Kau tersenyum. Lalu mempersilakannya duduk. Dan diayang kubenci mulai mengajakmu berbincang. Mula-mula dia menanyakan kabarmu lalu keadaan keluargamu. Lalu dia mengusik hobimu, kebiasaanmu di waktu luang, dan berakhir dengan kegiatanmu di akhir pekan. Aku tahu semua basa-basi ini akan menjurus ke arah mana. Namun sayang, aku tak mungkin mencegahnya. Dan terjadilah. Permintaan yang tak kusangka akan membuat matamu dua kali lebih berbinar dan senyum dibibirmu dua kali lebih lebar—permintaan untuk berkencan.
Tiga jam setelahnya.
Kau mulai sibuk melayani pelanggan, sedangkan dia sibuk memerhatikan. Satu dua kali dia berinisiatif membantu. Di lain waktu dia lebih sering mengajakmu bercerita—tentang kehidupanmu, rutinitasmu, dan segala daftar keinginanmu. Mungkin, besok atau lusa, dia akan datang kembali sembari membawa bingkisan lain yang kau idam-idamkan.

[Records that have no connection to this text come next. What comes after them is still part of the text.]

import Mathlib
import HarnessLib
import HarnessLib.Audit
import Summits.MatrixMultiplication.Statement
import Literature.Computability.AlgebraicComplexity.GroupTheoreticMatMul
import Literature.Computability.AlgebraicComplexity.GroupTheoreticMatMulProofs
import Literature.Computability.AlgebraicComplexity.FlatteningBound
import Literature.Computability.AlgebraicComplexity.SimultaneousDoubleProduct
import HarnessLib.Audit.Status.Attr
/-- **The crux is implied by the summit** (`S → C`, shield):
`SmoothPoincare4 → MinimalWeaklyReducibleFromFour`, by vacuity of `4 ≤ g ∧ minimal`. [folklore] -/
theorem fromFour_of_spc4 (h : _root_.SmoothPoincare4) : MinimalWeaklyReducibleFromFour :=
  fromFour_of_noMinimalGenus_ge_four fun _g₀ hg₀ => noMinimalGenus_of_spc4 h (by omega)

/-! ### (b) Kill criterion -/

/-- A refutation of the crux refutes the summit. [folklore] -/
theorem not_spc4_of_not_fromFour (h : ¬ MinimalWeaklyReducibleFromFour) :
    ¬ _root_.SmoothPoincare4 :=
  fun hs => h (fromFour_of_spc4 hs)

/-- A refutation of the crux refutes K1 (the parent crux breaks with its piece). [folklore] -/
theorem not_K1_of_not_fromFour (h : ¬ MinimalWeaklyReducibleFromFour) :
    ¬ MinimalWeaklyReducible :=
  fun h1 => h (fromFour_of_K1 h1)

/-- **What a kill would be**: a smooth homotopy 4-sphere `M` carrying a MINIMAL GK-trisection `T`
of genus `g ≥ 4` that is NOT weakly reducible (`¬ WR M T` — a strongly irreducible minimal
trisection), and admitting no diffeomorphism to the round `S⁴`. [folklore] -/
theorem exotic_of_not_fromFour (h : ¬ MinimalWeaklyReducibleFromFour) :
    ∃ (M : Type) (_ : TopologicalSpace M) (_ : T2Space M) (_ : SecondCountableTopology M)
      (_ : ChartedSpace (EuclideanSpace ℝ (Fin 4)) M) (_ : IsManifold (𝓡 4) ∞ M),
      Nonempty (M ≃ₕ 𝕊⁴) ∧
      (∃ (g : ℕ) (k : Fin 3 → ℕ) (T : Fin 3 → Set M), IsGKTrisection M g k T ∧ 4 ≤ g ∧
        IsMinimalGenus M g ∧ ¬ WR M T) ∧
      IsEmpty (M ≃ₘ⟮𝓡 4, 𝓡 4⟯ 𝕊⁴) := by
  rw [fromFour_iff] at h
  push Not at h
  obtain ⟨M, _, _, _, _, _, e, g, k, T, hT, hg, hmin, hwr⟩ := h
  have h1 : 1 ≤ g := le_trans (by norm_num) hg
  exact ⟨M, ‹_›, ‹_›, ‹_›, ‹_›, ‹_›, ⟨e⟩, ⟨g, k, T, hT, hg, hmin, hwr⟩,
    ⟨fun Φ => not_isMinimalGenus_of_diffeomorph Φ h1 hmin⟩⟩

/-! ### (d) Exactness of the rung split: C is K1 minus rung 3 -/

/-- **Exactness.** K1 ↔ (rung 3) ∧ C — the piece X₂ loses nothing and smuggles nothing.
[folklore] -/
theorem K1_iff_atThree_and_fromFour :
    MinimalWeaklyReducible ↔ MinimalWeaklyReducibleAt 3 ∧ MinimalWeaklyReducibleFromFour := by
  rw [K1_iff_forall_at, fromFour_iff_forall_at]
  constructor
  · intro h
    exact ⟨h 3 le_rfl, fun g₀ hg₀ => h g₀ (by omega)⟩
  · rintro ⟨h3, h4⟩ g₀ hg₀
    rcases Nat.lt_or_ge g₀ 4 with hlt | hge
    · obtain rfl : g₀ = 3 := by omega
      exact h3
    · exact h4 g₀ hge

/-- Modulo "no homotopy 4-sphere has minimal trisection genus 3" (the (3;1,1,1) frontier, which
the sibling pieces X₁ + X_F supply), C and K1 are EQUIVALENT. [folklore] -/
theorem K1_iff_fromFour_of_noMinimalGenus_three (h3 : NoMinimalGenus 3) :
    MinimalWeaklyReducible ↔ MinimalWeaklyReducibleFromFour := by
  rw [K1_iff_atThree_and_fromFour]
  exact ⟨fun h => h.2, fun h => ⟨at_of_noMinimalGenus h3, h⟩⟩

/-- The sibling pieces empty rung 3: a dependent triple (X₁) on a minimal genus-3 trisection
makes `M ≅ S⁴` (X_F, AZ25 Thm 1.4), whose genus-`0` trisection contradicts minimality.
[folklore] -/
theorem noMinimalGenus_three_of_pieces (hX1 : DependentTripleAtThree)
    (hXF : DependentTripleGenusThreeStandard) : NoMinimalGenus 3 := by
  intro M _ _ _ _ _ e k T hT hmin
  have hdt := hX1 M e k T hT (fun g' k' T' hT' => hmin g' k' T' hT')
  obtain ⟨Φ⟩ := hXF M e k T hT hdt
  exact not_isMinimalGenus_of_diffeomorph Φ (by norm_num) hmin

/-- **The glue item `MinimalWeaklyReducibleOfRungs`, re-derived** (confirms "provable now"; the
item itself is a prover's landing, this is a probe): X₁ → X_F → X₂ → K1. [folklore] -/
theorem minimalWeaklyReducible_of_pieces' : MinimalWeaklyReducibleOfRungs :=
  fun hX1 hXF hX2 =>
    (K1_iff_fromFour_of_noMinimalGenus_three (noMinimalGenus_three_of_pieces hX1 hXF)).2 hX2

/-- Equivalently: under SPC4-at-genus-3 alone nothing distinguishes C from K1; and under the
summit both hold. [folklore] -/
theorem K1_iff_fromFour_of_spc4 (h : _root_.SmoothPoincare4) :
    MinimalWeaklyReducible ↔ MinimalWeaklyReducibleFromFour :=
  K1_iff_fromFour_of_noMinimalGenus_three (noMinimalGenus_of_spc4 h (by norm_num))

/-! ### (e) The threshold `4 ≤ g` -/

/-- Modulo the support `LowGenusBase` (MZ17 / MSZ16), rungs 1 and 2 are empty. [folklore] -/
theorem noMinimalGenus_of_lowGenusBase (h5 : LowGenusBase) {g₀ : ℕ} (h1 : 1 ≤ g₀) (h2 : g₀ ≤ 2) :
    NoMinimalGenus g₀ := by
  intro M _ _ _ _ _ e k T hT
  obtain ⟨Φ⟩ := h5 M e g₀ k T hT h2
  exact not_isMinimalGenus_of_diffeomorph Φ h1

Semenjak dia rutin datang kemari, aku seringkali mengutuki jati diriku sebagai laki-laki. Jika saja aku dilahirkan menjadi seorang wanita. Mungkin aku tak perlu tersiksa ketika melihatmu berjalan bersamanya. Mungkin aku bisa menjadi teman curhatmu yang mengeluhkan banyak hal tentang seorang pria. Mungkin kita bisa menghabiskan waktu dengan bercanda, saling mendengarkan cerita dan menghibur sesama.
Namun garis takdir melahirkanku sebagai seorang lelaki. Menjadi kodratku untuk menyukai dan mencintai seorang gadis sepertimu. Kodratku juga untuk membuat obrolan manis serta menghadiahkan setangkai mawar untukmu.
Namun ketika dia datang dari balik pintu. Kau tahu, semua garis takdir ini menjadi tak berarti lagi bagiku.
Satu jam terakhir.
Awan putih yang menggantung di angkasa mulai diselimuti jingga. Kau memeriksa sekali lagi dengan seksama. Etalase. Jendela. Lemari. Rak-rak baju. Hingga akhirnya kau memutuskan untuk mengunci pintu dan pulang bersamanya.
Aku?
Aku tetap di sini. Membeku. Meragakan baju.
Ingin sekali aku mengejarmu. Sambil membawakan setangkai mawar atau coklat beku. Namun sekali lagi, aku tak mampu.
Karena aku.
Hanya sesosok mannequin yang terlalu mencintaimu.
Dari balik etalase, 16 Januari 2017.
*mannequin: patung kayu/plastik yang biasa digunakan untuk meragakan baju.